Work instruction
The listing below holds a line with "# the node's κ-RANGE (VR_loc|κ)" and a later line with "(gen. 6). **WORDING". Write out those two lines and every line between them, exactly, and nothing else.

== Segment start ==

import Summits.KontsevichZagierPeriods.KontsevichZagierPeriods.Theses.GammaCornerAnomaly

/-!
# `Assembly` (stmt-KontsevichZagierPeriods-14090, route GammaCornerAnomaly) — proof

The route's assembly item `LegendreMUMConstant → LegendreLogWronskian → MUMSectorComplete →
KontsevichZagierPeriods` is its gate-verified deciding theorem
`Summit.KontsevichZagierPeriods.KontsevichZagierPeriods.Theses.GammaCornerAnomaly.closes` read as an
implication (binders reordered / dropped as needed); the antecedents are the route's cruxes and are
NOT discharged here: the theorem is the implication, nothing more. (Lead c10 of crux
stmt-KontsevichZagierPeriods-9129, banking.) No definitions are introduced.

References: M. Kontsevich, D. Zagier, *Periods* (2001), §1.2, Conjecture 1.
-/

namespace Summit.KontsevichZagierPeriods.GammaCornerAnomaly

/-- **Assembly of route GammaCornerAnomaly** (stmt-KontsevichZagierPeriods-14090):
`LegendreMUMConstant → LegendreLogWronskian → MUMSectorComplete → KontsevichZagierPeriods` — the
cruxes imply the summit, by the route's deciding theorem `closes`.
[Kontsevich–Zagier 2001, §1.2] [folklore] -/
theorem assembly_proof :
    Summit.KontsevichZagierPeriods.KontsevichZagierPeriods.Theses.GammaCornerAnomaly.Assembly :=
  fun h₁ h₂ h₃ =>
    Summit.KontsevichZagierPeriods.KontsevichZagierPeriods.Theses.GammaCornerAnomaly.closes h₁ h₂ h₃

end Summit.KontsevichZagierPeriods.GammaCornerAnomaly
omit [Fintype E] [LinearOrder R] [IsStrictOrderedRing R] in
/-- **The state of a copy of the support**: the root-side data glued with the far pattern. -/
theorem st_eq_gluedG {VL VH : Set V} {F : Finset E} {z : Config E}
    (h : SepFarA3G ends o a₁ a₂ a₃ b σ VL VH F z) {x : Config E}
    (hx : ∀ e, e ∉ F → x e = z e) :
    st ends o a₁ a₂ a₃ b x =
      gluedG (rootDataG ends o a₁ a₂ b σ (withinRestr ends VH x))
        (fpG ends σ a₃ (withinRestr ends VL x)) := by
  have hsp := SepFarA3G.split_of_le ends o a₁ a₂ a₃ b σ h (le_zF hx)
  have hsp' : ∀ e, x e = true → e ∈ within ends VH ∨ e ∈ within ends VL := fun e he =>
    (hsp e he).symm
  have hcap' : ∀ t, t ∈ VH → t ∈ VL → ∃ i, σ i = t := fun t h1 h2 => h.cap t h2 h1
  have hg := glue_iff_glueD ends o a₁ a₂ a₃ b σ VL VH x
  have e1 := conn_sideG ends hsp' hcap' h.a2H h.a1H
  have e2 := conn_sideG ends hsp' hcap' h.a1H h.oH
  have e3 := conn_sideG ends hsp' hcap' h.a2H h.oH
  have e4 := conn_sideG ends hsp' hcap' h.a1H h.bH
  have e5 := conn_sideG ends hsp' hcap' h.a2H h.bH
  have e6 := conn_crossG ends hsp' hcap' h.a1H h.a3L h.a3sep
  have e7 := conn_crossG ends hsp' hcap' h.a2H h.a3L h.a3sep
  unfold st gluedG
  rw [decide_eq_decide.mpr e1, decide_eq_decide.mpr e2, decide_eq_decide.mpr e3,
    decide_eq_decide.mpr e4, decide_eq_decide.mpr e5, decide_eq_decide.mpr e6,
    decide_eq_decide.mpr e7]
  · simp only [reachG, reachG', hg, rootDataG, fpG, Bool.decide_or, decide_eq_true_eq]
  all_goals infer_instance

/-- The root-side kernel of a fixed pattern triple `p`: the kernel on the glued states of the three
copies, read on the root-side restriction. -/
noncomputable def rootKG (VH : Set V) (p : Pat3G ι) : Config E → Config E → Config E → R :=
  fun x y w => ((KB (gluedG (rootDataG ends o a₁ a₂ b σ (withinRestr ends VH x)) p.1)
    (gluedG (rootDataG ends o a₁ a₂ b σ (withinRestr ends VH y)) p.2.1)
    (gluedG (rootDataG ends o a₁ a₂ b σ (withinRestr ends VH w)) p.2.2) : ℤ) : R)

== Segment end ==
== Segment start ==

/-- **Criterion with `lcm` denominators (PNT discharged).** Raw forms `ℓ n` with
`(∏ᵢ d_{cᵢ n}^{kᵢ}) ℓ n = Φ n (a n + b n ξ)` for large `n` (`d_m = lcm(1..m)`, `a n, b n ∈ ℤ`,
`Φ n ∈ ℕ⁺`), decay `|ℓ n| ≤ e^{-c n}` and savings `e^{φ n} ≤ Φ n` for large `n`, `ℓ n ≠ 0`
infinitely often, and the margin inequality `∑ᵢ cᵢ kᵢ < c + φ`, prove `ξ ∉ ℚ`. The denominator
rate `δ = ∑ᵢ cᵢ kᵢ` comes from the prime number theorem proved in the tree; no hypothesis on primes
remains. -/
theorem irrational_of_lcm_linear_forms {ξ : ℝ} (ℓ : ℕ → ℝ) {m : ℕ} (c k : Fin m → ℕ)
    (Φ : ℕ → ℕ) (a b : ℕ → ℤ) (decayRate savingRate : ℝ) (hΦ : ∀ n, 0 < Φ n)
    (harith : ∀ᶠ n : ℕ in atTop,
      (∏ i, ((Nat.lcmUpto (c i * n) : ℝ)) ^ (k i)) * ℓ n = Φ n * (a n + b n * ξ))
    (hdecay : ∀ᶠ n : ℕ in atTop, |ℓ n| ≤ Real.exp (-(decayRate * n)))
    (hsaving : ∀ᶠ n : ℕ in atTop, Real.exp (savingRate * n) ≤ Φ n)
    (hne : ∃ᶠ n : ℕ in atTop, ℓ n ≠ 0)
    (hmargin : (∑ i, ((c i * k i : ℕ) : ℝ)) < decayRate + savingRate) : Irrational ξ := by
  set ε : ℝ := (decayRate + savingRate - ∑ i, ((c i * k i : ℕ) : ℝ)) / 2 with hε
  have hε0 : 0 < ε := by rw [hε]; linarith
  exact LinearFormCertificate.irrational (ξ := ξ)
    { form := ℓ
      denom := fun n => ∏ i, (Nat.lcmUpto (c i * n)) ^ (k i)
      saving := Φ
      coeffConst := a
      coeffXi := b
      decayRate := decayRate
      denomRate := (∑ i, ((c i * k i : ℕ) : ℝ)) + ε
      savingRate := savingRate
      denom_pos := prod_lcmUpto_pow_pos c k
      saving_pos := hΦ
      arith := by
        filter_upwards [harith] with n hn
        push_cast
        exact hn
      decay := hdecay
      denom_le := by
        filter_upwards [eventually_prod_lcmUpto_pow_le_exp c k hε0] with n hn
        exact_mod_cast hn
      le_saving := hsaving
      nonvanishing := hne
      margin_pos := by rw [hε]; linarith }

== Segment end ==
== Segment start ==

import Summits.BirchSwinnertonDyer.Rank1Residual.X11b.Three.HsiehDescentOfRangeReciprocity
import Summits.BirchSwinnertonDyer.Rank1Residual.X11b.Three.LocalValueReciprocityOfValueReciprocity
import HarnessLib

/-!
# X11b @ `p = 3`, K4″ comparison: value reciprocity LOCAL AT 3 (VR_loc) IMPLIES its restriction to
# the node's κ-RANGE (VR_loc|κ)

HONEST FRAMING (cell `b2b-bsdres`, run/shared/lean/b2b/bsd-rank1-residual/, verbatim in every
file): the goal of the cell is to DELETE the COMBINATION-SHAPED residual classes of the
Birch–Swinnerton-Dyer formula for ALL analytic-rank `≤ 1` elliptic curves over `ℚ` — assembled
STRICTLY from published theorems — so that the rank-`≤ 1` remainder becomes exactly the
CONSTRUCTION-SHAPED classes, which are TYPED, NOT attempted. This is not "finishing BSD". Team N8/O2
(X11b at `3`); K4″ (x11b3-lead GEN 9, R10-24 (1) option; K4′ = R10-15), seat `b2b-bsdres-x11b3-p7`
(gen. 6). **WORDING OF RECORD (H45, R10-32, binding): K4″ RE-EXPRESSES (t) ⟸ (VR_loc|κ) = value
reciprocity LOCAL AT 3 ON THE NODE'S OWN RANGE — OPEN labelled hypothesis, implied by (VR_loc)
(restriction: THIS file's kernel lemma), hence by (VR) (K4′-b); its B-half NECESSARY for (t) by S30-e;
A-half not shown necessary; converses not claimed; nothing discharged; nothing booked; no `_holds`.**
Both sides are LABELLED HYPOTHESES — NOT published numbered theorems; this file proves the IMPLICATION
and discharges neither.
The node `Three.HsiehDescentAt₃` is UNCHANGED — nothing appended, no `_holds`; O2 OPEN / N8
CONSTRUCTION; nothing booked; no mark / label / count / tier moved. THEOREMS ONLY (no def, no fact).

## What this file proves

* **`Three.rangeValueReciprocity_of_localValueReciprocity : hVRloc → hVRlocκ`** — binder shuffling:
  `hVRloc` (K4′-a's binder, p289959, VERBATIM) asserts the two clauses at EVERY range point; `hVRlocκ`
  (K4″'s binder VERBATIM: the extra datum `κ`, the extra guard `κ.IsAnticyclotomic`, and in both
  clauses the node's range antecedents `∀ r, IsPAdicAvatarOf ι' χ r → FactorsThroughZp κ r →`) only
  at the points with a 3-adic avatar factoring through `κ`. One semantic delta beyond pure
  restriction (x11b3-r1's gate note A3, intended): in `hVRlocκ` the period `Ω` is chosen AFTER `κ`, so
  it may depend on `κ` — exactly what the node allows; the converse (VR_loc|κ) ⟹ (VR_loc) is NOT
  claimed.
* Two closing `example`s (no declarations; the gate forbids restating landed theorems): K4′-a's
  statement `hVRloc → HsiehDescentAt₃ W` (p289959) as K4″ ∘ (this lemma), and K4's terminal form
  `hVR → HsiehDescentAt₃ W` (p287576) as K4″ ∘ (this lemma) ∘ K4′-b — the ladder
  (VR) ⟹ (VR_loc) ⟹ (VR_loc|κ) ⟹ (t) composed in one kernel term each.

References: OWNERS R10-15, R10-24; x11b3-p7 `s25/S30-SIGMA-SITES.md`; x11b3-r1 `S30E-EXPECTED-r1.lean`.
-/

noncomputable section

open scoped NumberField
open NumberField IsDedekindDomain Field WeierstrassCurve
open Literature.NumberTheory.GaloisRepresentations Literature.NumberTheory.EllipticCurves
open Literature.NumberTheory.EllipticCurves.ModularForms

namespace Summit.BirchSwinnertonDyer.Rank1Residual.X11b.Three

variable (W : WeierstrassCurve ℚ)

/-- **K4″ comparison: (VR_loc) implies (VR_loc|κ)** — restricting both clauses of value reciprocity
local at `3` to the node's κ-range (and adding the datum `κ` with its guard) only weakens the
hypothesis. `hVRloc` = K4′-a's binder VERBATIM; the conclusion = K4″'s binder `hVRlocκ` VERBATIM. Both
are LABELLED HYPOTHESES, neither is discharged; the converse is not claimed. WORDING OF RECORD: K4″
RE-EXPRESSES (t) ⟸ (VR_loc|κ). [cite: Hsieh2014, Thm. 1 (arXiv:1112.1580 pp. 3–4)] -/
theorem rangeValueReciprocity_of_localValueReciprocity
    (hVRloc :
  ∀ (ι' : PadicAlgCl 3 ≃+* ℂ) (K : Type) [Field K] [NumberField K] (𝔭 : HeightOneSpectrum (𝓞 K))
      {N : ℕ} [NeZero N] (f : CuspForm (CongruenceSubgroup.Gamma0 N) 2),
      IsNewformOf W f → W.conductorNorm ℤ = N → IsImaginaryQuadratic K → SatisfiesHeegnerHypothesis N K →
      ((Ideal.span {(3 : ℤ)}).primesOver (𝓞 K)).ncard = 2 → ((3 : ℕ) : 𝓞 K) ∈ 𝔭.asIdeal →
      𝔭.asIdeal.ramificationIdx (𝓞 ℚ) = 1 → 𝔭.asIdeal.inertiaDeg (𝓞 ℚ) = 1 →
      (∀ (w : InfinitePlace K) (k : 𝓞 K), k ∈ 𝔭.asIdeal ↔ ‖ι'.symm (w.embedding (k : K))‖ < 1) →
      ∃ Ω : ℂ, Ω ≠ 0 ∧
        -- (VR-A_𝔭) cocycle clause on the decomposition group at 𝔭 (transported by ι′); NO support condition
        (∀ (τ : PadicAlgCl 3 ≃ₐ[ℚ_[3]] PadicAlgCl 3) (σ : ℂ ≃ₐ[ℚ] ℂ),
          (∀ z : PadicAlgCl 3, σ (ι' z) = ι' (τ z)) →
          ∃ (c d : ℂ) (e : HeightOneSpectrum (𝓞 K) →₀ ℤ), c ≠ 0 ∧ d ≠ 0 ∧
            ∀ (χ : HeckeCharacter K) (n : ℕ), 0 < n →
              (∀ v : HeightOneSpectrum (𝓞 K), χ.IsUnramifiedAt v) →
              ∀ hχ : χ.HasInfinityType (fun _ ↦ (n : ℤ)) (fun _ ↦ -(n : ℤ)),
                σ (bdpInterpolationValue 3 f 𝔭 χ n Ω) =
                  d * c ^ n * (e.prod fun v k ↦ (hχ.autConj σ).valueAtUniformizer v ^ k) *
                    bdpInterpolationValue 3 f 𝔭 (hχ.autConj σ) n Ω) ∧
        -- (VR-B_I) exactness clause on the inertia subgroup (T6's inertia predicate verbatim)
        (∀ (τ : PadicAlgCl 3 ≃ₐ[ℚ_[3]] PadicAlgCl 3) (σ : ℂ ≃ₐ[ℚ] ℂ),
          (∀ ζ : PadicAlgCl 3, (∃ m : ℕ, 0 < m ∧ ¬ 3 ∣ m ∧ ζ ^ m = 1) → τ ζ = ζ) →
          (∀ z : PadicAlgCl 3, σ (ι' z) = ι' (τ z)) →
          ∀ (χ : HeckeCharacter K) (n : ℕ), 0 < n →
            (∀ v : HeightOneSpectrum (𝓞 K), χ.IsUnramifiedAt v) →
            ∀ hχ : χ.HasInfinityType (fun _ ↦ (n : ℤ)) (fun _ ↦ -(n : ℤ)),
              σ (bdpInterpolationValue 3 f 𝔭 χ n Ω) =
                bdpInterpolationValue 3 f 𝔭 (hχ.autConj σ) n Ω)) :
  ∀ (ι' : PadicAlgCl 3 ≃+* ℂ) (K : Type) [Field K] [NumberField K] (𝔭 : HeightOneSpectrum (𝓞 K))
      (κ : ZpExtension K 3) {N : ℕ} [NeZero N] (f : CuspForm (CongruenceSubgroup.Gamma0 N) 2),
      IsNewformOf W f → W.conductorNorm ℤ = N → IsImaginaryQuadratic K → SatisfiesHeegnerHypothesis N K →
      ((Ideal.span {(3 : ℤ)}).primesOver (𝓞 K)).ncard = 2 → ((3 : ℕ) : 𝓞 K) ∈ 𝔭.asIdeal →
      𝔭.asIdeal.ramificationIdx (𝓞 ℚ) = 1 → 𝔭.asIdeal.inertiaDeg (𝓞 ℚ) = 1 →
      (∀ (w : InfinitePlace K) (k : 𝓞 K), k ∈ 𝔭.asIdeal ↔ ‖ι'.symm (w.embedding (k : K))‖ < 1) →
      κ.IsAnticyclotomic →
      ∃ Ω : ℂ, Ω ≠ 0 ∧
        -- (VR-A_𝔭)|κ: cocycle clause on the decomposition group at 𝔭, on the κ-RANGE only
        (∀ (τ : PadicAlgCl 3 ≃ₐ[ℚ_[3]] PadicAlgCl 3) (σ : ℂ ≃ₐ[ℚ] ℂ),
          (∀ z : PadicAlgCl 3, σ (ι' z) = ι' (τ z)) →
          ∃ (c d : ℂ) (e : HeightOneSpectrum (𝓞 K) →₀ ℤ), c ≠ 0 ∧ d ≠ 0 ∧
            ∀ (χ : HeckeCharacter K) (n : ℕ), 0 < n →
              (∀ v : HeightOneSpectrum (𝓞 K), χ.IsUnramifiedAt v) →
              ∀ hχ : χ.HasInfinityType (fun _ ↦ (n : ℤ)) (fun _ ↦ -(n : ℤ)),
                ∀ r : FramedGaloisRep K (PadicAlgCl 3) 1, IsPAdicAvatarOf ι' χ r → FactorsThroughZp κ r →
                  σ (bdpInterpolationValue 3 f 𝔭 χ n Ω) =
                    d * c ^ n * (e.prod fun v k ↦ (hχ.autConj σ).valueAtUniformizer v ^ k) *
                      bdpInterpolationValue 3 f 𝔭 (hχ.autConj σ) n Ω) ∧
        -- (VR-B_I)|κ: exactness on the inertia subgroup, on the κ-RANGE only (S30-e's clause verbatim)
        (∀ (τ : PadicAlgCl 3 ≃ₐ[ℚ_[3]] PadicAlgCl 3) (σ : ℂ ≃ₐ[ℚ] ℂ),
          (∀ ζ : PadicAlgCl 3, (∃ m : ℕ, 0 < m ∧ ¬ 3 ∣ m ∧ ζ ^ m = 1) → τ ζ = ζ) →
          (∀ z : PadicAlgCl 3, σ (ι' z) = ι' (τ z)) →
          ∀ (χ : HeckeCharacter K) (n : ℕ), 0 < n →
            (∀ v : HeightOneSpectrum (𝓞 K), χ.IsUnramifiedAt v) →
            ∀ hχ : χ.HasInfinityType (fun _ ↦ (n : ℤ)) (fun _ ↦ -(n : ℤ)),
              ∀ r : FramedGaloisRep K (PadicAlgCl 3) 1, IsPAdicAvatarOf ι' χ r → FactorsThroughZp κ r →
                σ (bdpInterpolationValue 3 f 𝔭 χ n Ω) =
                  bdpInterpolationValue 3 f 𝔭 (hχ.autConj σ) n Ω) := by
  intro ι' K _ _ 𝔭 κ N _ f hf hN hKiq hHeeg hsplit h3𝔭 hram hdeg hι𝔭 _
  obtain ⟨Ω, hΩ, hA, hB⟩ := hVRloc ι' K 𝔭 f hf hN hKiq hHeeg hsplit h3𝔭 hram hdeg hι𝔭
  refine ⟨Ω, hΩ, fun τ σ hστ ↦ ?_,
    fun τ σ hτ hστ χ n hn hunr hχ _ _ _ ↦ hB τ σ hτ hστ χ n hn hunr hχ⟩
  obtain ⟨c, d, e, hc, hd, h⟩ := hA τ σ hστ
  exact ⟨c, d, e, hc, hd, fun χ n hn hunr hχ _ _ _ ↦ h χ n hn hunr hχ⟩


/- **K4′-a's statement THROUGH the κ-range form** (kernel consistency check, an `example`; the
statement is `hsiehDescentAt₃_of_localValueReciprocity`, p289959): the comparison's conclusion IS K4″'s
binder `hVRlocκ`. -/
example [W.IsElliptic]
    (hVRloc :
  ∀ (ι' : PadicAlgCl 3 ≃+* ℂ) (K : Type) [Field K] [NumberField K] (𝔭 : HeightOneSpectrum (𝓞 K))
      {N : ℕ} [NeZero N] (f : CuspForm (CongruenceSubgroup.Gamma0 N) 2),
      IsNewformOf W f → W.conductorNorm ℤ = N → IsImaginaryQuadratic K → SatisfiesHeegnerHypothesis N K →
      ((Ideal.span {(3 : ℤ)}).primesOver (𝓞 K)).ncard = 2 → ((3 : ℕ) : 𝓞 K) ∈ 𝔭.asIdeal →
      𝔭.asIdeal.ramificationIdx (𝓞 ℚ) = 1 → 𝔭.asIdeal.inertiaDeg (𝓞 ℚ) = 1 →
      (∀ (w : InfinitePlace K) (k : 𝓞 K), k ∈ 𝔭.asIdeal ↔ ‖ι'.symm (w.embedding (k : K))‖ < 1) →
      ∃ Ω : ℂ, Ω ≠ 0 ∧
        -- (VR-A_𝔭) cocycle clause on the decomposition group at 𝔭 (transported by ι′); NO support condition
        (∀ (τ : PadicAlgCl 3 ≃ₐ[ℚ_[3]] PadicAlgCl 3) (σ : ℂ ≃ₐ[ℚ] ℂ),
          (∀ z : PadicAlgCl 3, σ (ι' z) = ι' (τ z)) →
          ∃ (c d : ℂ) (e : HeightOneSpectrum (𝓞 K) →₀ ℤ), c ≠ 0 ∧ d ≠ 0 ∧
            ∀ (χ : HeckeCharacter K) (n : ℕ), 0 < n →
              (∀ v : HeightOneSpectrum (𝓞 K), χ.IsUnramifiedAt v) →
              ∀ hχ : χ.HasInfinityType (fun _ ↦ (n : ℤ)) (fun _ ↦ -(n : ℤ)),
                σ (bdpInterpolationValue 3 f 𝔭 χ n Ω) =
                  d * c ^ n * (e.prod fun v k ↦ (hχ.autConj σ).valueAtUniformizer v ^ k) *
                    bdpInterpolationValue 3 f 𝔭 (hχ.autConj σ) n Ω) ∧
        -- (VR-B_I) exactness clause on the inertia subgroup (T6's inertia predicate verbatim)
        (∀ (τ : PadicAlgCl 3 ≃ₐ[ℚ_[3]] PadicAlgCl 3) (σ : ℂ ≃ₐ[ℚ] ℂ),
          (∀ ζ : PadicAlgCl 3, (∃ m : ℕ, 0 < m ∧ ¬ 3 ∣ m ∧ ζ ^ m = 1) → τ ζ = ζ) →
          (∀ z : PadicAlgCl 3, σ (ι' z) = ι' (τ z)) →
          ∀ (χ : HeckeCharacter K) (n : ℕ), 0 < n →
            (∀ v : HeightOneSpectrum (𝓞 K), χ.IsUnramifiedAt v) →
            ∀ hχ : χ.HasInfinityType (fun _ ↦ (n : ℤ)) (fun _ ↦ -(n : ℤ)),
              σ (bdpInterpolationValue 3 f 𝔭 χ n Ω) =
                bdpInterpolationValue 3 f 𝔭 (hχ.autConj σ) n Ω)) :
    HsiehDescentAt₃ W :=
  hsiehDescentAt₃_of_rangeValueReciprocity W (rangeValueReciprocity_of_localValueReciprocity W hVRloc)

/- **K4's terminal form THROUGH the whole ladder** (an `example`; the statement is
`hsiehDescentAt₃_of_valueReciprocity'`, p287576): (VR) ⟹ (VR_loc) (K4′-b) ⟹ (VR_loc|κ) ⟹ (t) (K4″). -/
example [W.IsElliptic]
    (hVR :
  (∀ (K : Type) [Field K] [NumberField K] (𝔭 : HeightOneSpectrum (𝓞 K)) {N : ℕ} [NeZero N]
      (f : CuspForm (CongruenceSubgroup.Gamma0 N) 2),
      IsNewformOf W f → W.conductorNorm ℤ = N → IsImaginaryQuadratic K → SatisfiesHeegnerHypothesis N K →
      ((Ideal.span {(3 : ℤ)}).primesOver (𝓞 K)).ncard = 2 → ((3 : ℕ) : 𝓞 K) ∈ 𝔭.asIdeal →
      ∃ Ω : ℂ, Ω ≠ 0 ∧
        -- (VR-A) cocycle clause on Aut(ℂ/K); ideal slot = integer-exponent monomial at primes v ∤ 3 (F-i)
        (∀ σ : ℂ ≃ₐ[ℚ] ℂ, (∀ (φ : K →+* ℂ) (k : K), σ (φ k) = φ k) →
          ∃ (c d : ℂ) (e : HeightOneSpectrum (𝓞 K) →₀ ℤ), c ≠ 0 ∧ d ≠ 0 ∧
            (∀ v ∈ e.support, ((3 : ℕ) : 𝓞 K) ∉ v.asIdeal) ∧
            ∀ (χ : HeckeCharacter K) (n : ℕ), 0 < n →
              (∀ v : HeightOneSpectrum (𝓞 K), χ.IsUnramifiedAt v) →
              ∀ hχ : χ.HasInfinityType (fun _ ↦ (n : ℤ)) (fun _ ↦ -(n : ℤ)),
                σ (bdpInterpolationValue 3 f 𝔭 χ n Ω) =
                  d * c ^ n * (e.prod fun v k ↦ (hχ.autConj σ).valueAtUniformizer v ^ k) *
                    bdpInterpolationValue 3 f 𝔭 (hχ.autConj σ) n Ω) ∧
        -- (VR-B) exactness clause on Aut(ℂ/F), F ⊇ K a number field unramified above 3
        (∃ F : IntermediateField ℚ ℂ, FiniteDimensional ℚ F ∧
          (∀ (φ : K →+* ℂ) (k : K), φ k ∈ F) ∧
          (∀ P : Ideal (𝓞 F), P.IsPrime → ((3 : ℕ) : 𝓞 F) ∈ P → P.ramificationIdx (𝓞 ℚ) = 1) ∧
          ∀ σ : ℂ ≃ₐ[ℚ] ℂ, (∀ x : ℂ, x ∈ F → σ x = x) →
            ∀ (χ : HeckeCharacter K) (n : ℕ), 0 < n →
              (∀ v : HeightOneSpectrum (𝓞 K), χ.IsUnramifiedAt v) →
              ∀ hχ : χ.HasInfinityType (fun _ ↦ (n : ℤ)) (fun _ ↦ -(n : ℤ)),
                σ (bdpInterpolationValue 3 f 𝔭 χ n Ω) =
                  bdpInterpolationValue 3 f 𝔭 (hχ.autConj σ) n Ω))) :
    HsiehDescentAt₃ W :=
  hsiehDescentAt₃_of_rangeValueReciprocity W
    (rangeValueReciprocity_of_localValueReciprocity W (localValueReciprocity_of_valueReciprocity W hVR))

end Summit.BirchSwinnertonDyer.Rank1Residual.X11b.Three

== Segment end ==

Task solution
# the node's κ-RANGE (VR_loc|κ)

HONEST FRAMING (cell `b2b-bsdres`, run/shared/lean/b2b/bsd-rank1-residual/, verbatim in every
file): the goal of the cell is to DELETE the COMBINATION-SHAPED residual classes of the
Birch–Swinnerton-Dyer formula for ALL analytic-rank `≤ 1` elliptic curves over `ℚ` — assembled
STRICTLY from published theorems — so that the rank-`≤ 1` remainder becomes exactly the
CONSTRUCTION-SHAPED classes, which are TYPED, NOT attempted. This is not "finishing BSD". Team N8/O2
(X11b at `3`); K4″ (x11b3-lead GEN 9, R10-24 (1) option; K4′ = R10-15), seat `b2b-bsdres-x11b3-p7`
(gen. 6). **WORDING OF RECORD (H45, R10-32, binding): K4″ RE-EXPRESSES (t) ⟸ (VR_loc|κ) = value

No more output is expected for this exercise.